What are those concerns? Under the mantle of “Frequently Asked Questions,” on a website devoted to the union vote, the university notes that most SEIU contracts require union membership as a condition for employment, it is very difficult to “decertify” a union should the professors change their mind, and that adjuncts should expect to pay $26 a paycheck in union dues.
It’s true that SEIU would represent all AU adjuncts, according to Anne McLeer, Local 500’s director of research and strategic planning. McLeer contests that $26-a-paycheck claim, though: Local 500 union dues are $29 a month, she says, and professors who choose not to join the union would pay a fee equivalent to about 85 percent of member dues. That works out to $24.65 a month.
The votes will be counted on Feb. 16. A simple majority will determine the outcome.
What AU’s adjuncts will get for their dues isn’t entirely clear. The organize-the-adjuncts campaign has been going on at private universities across the country. Locally, SEIU has represented George Washington University adjuncts since 2004. SEIU hasn’t eradicated the gap between part-timers and full-timers, but they have scored increases in pay. After unionization, the minimum per course jumped from $2,500 to $3,300 in GWU’s English department, an increase that McLeer said was typical across departments. Now, adjunct faculty at GWU are paid at least $3,400 or $3,915 a course depending on credentials. “If I made that, last semester would have been a hell of a lot easier,” Plane says.

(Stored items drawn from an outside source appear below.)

/-!
# The twisted count on a Hironaka-normalised `δ`-face: (N0) weakened to (N0_W)

Companion (REV. 5 content) to `WeightedCentreVertexPreparation.lean` (§10 there), kept in a separate
file only because the parent file sits at the 200 000-byte cap; the private helper lemmas of its
§§2, 7–10 that the proof needs are DUPLICATED here verbatim (private, `[folklore]`), nothing in the
parent file is changed.

[CJS20] Cossart–Jannsen–Saito, *Desingularization: Invariants and Strategy*, LNM 2270 (2020):
Def. 8.2 (4) (p. 118: `in_δ`, the `δ`-face), Def. 8.13 (pp. 120–121: solvable vertices, the
translations `Y ↦ Y + λ(U)`), Thm. 8.16 (p. 121; = [H3] Hironaka, *Characteristic polyhedra of
singularities*, J. Math. Kyoto Univ. 7 (1967), Thm. (4.8): prepared vertices persist), Thm. 8.22 (a)
(p. 124: "Any solution for (f, y, u) at v is of the form λ with λ_i = c_i U^v"), Thm. 8.24 (p. 125:
`δ`-preparation by `y`-translations); [ATW24] Abramovich–Temkin–Włodarczyk, Algebra & Number Theory 18
(2024), Thm. 5.3.1 (p. 1578); [AQS25] Abramovich–Quek–Schober, Thm. 3.5.

POLYNOMIAL MODEL and notation exactly as in the parent file: `ν = ord f`, `in_ν f ∈ k[X_S]`,
`|S| = τ(in_ν f)`, `(y, u) = (X_S, X_{Sᶜ})`, `δ = δ(f; u; y)` (`hironakaDelta`), `(f; y; u)` `δ`-prepared
(`IsDeltaPrepared`), a centre `(Ψ; γ)` for `f` (`IsCentreFor`), the twists `Φ_i = uHomogeneousPart S δ
(Ψ (X i))`, the competitor's forms `T(Ψ, γ)` (`competitorSpan`), `in_δ f` (`deltaInitial`).

DEFINED here: `predFaceSlice S ν δ f e = N_e ∈ k[X_S]_{ν−1}` — the `U^e`-coefficient of the
`y`-degree-`(ν−1)` part `N = Σ_{|B| = ν−1, |A| = δ} c_{A,B} y^B u^A = Σ_e N_e U^e` of the `δ`-face of `f`
[Def. 8.2 (4)]; (N0) of the parent file is `N = 0`.

PROVED here — statements and proofs OURS, in the model:
* `uHomogeneousPart_mem_linearFormsSubalgebra_of_disjoint` — `δ`-prepared, (IND) the partials
  `∂_l in_ν f` (`l ∈ S`) linearly independent, and (N0_W) `span_k {∂_l in_ν f} ∩ span_k {N_e} = 0`:
  then for every centre `(Ψ; γ)` with `γ = 1/ν` on `S`, `γ ≤ 1/(νδ)` off `S`, every twist `Φ_i` lies in
  `k[T(Ψ, γ)]`; proof = the parent's §10 argument (grade `in_δ f = (in_w Ψ⁻¹f)(in_w z)` by
  `X_S`-degree; top slice `in_ν f = H_ν(Lin)`; next slice `N = Σ_i Φ_i (∂_i H_ν)(Lin) + Rest`; chain
  rule) with the dual functional now taken on the quotient by `span_k {N_e}`
  (`exists_dual_eq_ite_of_disjoint`), so that coefficient extraction along `k[X_S]` kills `N`;
* `hironakaTau_deltaInitial_le_of_disjoint` — hence the COUNT `τ(in_δ f) ≤ |S| + #{j ∉ S : γ_j = 1/(νδ)}`
  for every centre of the class (via the parent's `hironakaTau_deltaInitial_le_of_isCentreFor`);
* `disjoint_span_pderiv_predFaceSlice_of_forall_ne` — (N0) ⇒ (N0_W), so the parent's REV. 4 theorems
  `…_of_linearIndependent` are the case `N = 0`;
* `weightedHomogeneousComponent_indicator_deltaInitial_eq_sum` — the `X_S`-degree-`(ν−1)` slice of
  `in_δ f` is `N`.
A `y`-translation `Y ↦ Y + λ(U)` with `λ_l ∈ k[U]` homogeneous of degree `δ` (e.g. the solutions
`λ_l = c_l U^v` of Thm. 8.22 (a)) adds `Σ_l λ_{l,e} · ∂_l in_ν f` to the slice `N_e` (`λ_{l,e}` = the
`U^e`-coefficient of `λ_l`): the classes of the `N_e` modulo `span_k {∂_l in_ν f}` are what such
normalising moves cannot change; `N = 0` (N0) is reachable by them iff every `N_e` lies in that span,
while (N0_W) is the transversal case (it contains (N0), and — like the conclusion `Φ_i ∈ k[T]` itself —
is not preserved by these translations).  For `τ ≥ 2` neither (IND) nor (N0_W) can be dropped even
when `p ∤ ν` (specimens found by the cell's search and checked by two independent scripts; recorded,
not formalised): over `𝔽₂` with `ν = 3`,
`φ = u₁² + u₁u₂ + u₂²`, `r = (u₁ + u₂)⁴`, the `δ`-prepared `f = y₁²y₂ + y₂φ² + y₁r + φr` ((N0) holds,
(IND) fails) and `f = (y₁ + φ)³ + y₂³ + y₂(u₁ + u₂)²(y₁ + φ)` ((IND) holds; `N = y₁²φ + y₁y₂(u₁ + u₂)²`
has the slice `N_{u₁u₂} = y₁² = ∂_{y₁} in_ν f`, so (N0_W) fails) both have `δ = 2`, `τ(in_δ f) = 4` and
admit the centre `(y₁ ↦ y₁ + φ, u₂ ↦ u₂ + u₁; 1/3, 1/3, w, 1/6)` for every `0 < w < 1/6` — one
`u`-weight `1/(νδ)` where the count demands two.
NOT claimed: anything for general ideals (`m > 1`), formal coordinate changes, a normalisation
PROCEDURE (the statements concern `in_δ` of the GIVEN `f`), the count without (IND)/(N0_W), later
stages of the invariant.
-/

noncomputable section

open MvPolynomial
open Finsupp (weight)

namespace Literature.AlgebraicGeometry.Resolution

namespace WeightedBlowup

variable {k : Type*} [Field k] {n : ℕ}

/-! ## 1. Helper lemmas duplicated from the parent file (private there and here) -/

section Exponents

variable (S : Finset (Fin n))

/-- `|B| = Σ_{i ∈ S} d i`. [folklore] -/
private theorem blockDeg_eq_sum_univ (d : Fin n →₀ ℕ) :
    blockDeg S d = ∑ i ∈ S, d i := by
  classical
  rw [blockDeg]
  refine (Finset.sum_subset (fun i hi => (Finset.mem_filter.mp hi).2) fun i hiS hi => ?_).trans rfl
  · simpa [Finset.mem_filter, hiS] using hi

/-- `|A| = Σ_{i ∉ S} d i`. [folklore] -/
private theorem coDeg_eq_sum_univ (d : Fin n →₀ ℕ) :
    coDeg S d = ∑ i ∈ Finset.univ.filter (· ∉ S), d i := by
  classical
  rw [coDeg]
  refine Finset.sum_subset (fun i hi => by simpa using (Finset.mem_filter.mp hi).2)
    fun i hiS hi => ?_
  rw [Finset.mem_filter] at hiS
  simpa [Finset.mem_filter, hiS.2] using hi

end Exponents

section Structure

variable {f : MvPolynomial (Fin n) k} {ν : ℕ} {S : Finset (Fin n)}

/-- The weight of `d` for the block weights `(p on S, q off S)` is `p|B| + q|A|`. [folklore] -/
private theorem weight_block (S : Finset (Fin n)) (p q : ℕ) (d : Fin n →₀ ℕ) :
    weight (fun i => if i ∈ S then p else q) d = p * blockDeg S d + q * coDeg S d := by
  classical
  rw [Finsupp.weight_apply, Finsupp.sum, blockDeg, coDeg, Finset.mul_sum, Finset.mul_sum,
    ← Finset.sum_filter_add_sum_filter_not d.support (· ∈ S)]
  congr 1
  · refine Finset.sum_congr rfl fun i hi => ?_
    rw [Finset.mem_filter] at hi
    simp [hi.2, mul_comm]
  · refine Finset.sum_congr rfl fun i hi => ?_
    rw [Finset.mem_filter] at hi
    simp [hi.2, mul_comm]

end Structure

section Helpers

variable (S : Finset (Fin n))

/-- Coefficients of a support-restricted sum of the monomials of `g`. [folklore] -/
private theorem coeff_sum_filter_monomial (P : (Fin n →₀ ℕ) → Prop) [DecidablePred P]
    (g : MvPolynomial (Fin n) k) (d : Fin n →₀ ℕ) :
    coeff d (∑ e ∈ g.support with P e, monomial e (coeff e g)) = if P d then coeff d g else 0 := by
  classical
  rw [coeff_sum]
  simp_rw [coeff_monomial]
  by_cases hP : P d
  · rw [if_pos hP]
    by_cases hd : d ∈ g.support
    · rw [Finset.sum_eq_single_of_mem d (Finset.mem_filter.mpr ⟨hd, hP⟩)
        (fun e _ hne => if_neg hne), if_pos rfl]
    · rw [notMem_support_iff.mp hd]
      exact Finset.sum_eq_zero fun e he => by
        rw [ite_eq_right_iff]
        rintro rfl
        exact absurd (Finset.mem_filter.mp he).1 hd
  · rw [if_neg hP]
    exact Finset.sum_eq_zero fun e he => by
      rw [ite_eq_right_iff]
      rintro rfl
      exact absurd (Finset.mem_filter.mp he).2 hP

end Helpers

section Main

variable {f : MvPolynomial (Fin n) k} {ν : ℕ} {S : Finset (Fin n)}

/-- `δ(f;u;y) < ∞` forces `ν > 0`. [folklore] -/
private theorem nu_pos_of_hironakaDelta_eq {δ : ℚ} (hδ : hironakaDelta S ν f = δ) : 0 < ν := by
  rcases Nat.eq_zero_or_pos ν with h0 | h0
  · exfalso
    subst h0
    have htop := (hironakaDelta_eq_top_iff S 0 f).mpr fun d _ => Nat.zero_le _
    rw [htop] at hδ
    exact WithTop.top_ne_coe hδ
  · exact h0

end Main

section Count

variable {f : MvPolynomial (Fin n) k} {ν : ℕ} {S : Finset (Fin n)}

/-- For `i ∉ S` the attached form is `ℓ_i`. [folklore] -/
private theorem linearFormPoly_competitorForm_of_not_mem
    {Ψ : MvPolynomial (Fin n) k ≃ₐ[k] MvPolynomial (Fin n) k} {i : Fin n} (hi : i ∉ S) :
    linearFormPoly k (competitorForm S Ψ i) = linearFormPoly k (uLinearForm S (Ψ (X i))) := by
  rw [competitorForm, if_neg hi]

/-- The attached forms lie in `k[T(Ψ, γ)]`. [folklore] -/
private theorem linearFormPoly_competitorForm_mem {δ : ℚ}
    {Ψ : MvPolynomial (Fin n) k ≃ₐ[k] MvPolynomial (Fin n) k} {γ : Fin n → ℚ} {i : Fin n}
    (hi : i ∈ S ∪ Finset.univ.filter (fun j => j ∉ S ∧ γ j = ((ν : ℚ) * δ)⁻¹)) :
    linearFormPoly k (competitorForm S Ψ i) ∈ linearFormsSubalgebra k (competitorSpan S ν δ Ψ γ) :=
  Algebra.subset_adjoin ⟨competitorForm S Ψ i, Submodule.subset_span ⟨⟨i, hi⟩, rfl⟩, rfl⟩

/-- `ℓ_j ∈ k[T(Ψ, γ)]` for `j ∉ S` with `γ_j = 1/(νδ)`. [folklore] -/
private theorem uLinearForm_mem_linearFormsSubalgebra_competitorSpan {δ : ℚ}
    {Ψ : MvPolynomial (Fin n) k ≃ₐ[k] MvPolynomial (Fin n) k} {γ : Fin n → ℚ} {j : Fin n}
    (hj : j ∉ S) (hγj : γ j = ((ν : ℚ) * δ)⁻¹) :
    linearFormPoly k (uLinearForm S (Ψ (X j))) ∈ linearFormsSubalgebra k (competitorSpan S ν δ Ψ γ) := by
  rw [← linearFormPoly_competitorForm_of_not_mem hj]
  exact linearFormPoly_competitorForm_mem
    (Finset.mem_union_right _ (Finset.mem_filter.mpr ⟨Finset.mem_univ _, hj, hγj⟩))

/-- A positive rational as `p/q` with its canonical numerator and denominator. [folklore] -/
private theorem exists_eq_mul_den {δ : ℚ} (hδ : 0 < δ) : ∃ p q : ℕ, 0 < q ∧ (p : ℚ) = δ * q := by
  obtain ⟨p, hp⟩ := Int.eq_ofNat_of_zero_le (Rat.num_nonneg.mpr hδ.le)
  refine ⟨p, δ.den, δ.den_pos, ?_⟩
  rw [Rat.mul_den_eq_num δ, hp]
  simp

/-- Taking a weighted homogeneous component commutes with multiplication by a weight-`0` factor. [folklore] -/
private theorem weightedHomogeneousComponent_mul_of_isWeightedHomogeneous_zero {w : Fin n → ℕ}
    {U : MvPolynomial (Fin n) k} (hU : IsWeightedHomogeneous w U 0) (P : MvPolynomial (Fin n) k)
    (m : ℕ) :
    weightedHomogeneousComponent w m (P * U) = weightedHomogeneousComponent w m P * U := by
  classical
  ext d
  rw [coeff_weightedHomogeneousComponent, coeff_mul, coeff_mul]
  have key : ∀ x ∈ Finset.antidiagonal d,
      coeff x.1 (weightedHomogeneousComponent w m P) * coeff x.2 U =
        if weight w d = m then coeff x.1 P * coeff x.2 U else 0 := by
    intro x hx
    rw [coeff_weightedHomogeneousComponent]
    by_cases hU0 : coeff x.2 U = 0
    · simp [hU0]
    · have h2 : weight w x.2 = 0 := hU hU0
      have hd : weight w d = weight w x.1 := by
        rw [← Finset.mem_antidiagonal.mp hx, map_add, h2, add_zero]
      rw [hd]
      split_ifs <;> simp
  rw [Finset.sum_congr rfl key]
  by_cases hW : weight w d = m <;> simp [hW]

end Count

/-! ## Infrastructure for §10: coefficient extraction along `k[X_S]`, Taylor slices, chain rule -/

section CoeffAlong

variable (S : Finset (Fin n))

/-- The `S`-part `d|_S` of an exponent. [folklore] -/
private def sPart (d : Fin n →₀ ℕ) : Fin n →₀ ℕ := d.filter fun i => i ∈ S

The only major benefit available to GWU adjuncts is a retirement plan with no university contribution. As for job security, GWU is now obliged to give back to adjuncts any course they have taught for four semesters or more, unless they stop offering it to students altogether.
Across the District line, SEIU Local 500 organized adjuncts at Montgomery College in 2008. But at this cash-strapped community college, the union only got an 11 percent pay increase, according to McLeer. Other perks in the contract include a professional development fund and the opportunity for veteran adjuncts to get annual appointments. The union has gotten enhanced paid leave and a stipend for participation in the school’s wellness program, but not health insurance or other benefits.
Nationwide, only 8 percent of adjuncts at private colleges and universities are unionized. Most of their unions have sprung up within last ten years. “The range in gains is tremendous, from virtual revolution in conditions and pay to small incremental gains,” according to Joe Berry, author of Reclaiming the Ivory Tower: Organizing Adjuncts to Change Higher Education. Columbia College in Chicago may be on the “incremental” end of that range. Before adjunct faculty there unionized in 1994, they earned $1,440 per course. Now they get anywhere between $1,500 and $4,770, but still don’t enjoy any benefits or job security measures. New York University adjuncts have been more successful. When they joined United Auto Workers in 2004, they secured a 19 percent pay raise over six years. They now also have access to health insurance, a pension, and an arbitration process to address employee grievances. And at the New School, UAW won dramatic increases in minimum pay. It was about $35 an hour before 2005; by 2008 hourly pay ranged from $53 to $95.
Despite the uneven gains elsewhere, union supporters at AU enter the election period confident. “It just makes sense,” Cooke says of unionization. “We have just as much training and just as much commitment to our students as other faculty members. The disparity there needs to be equalized.”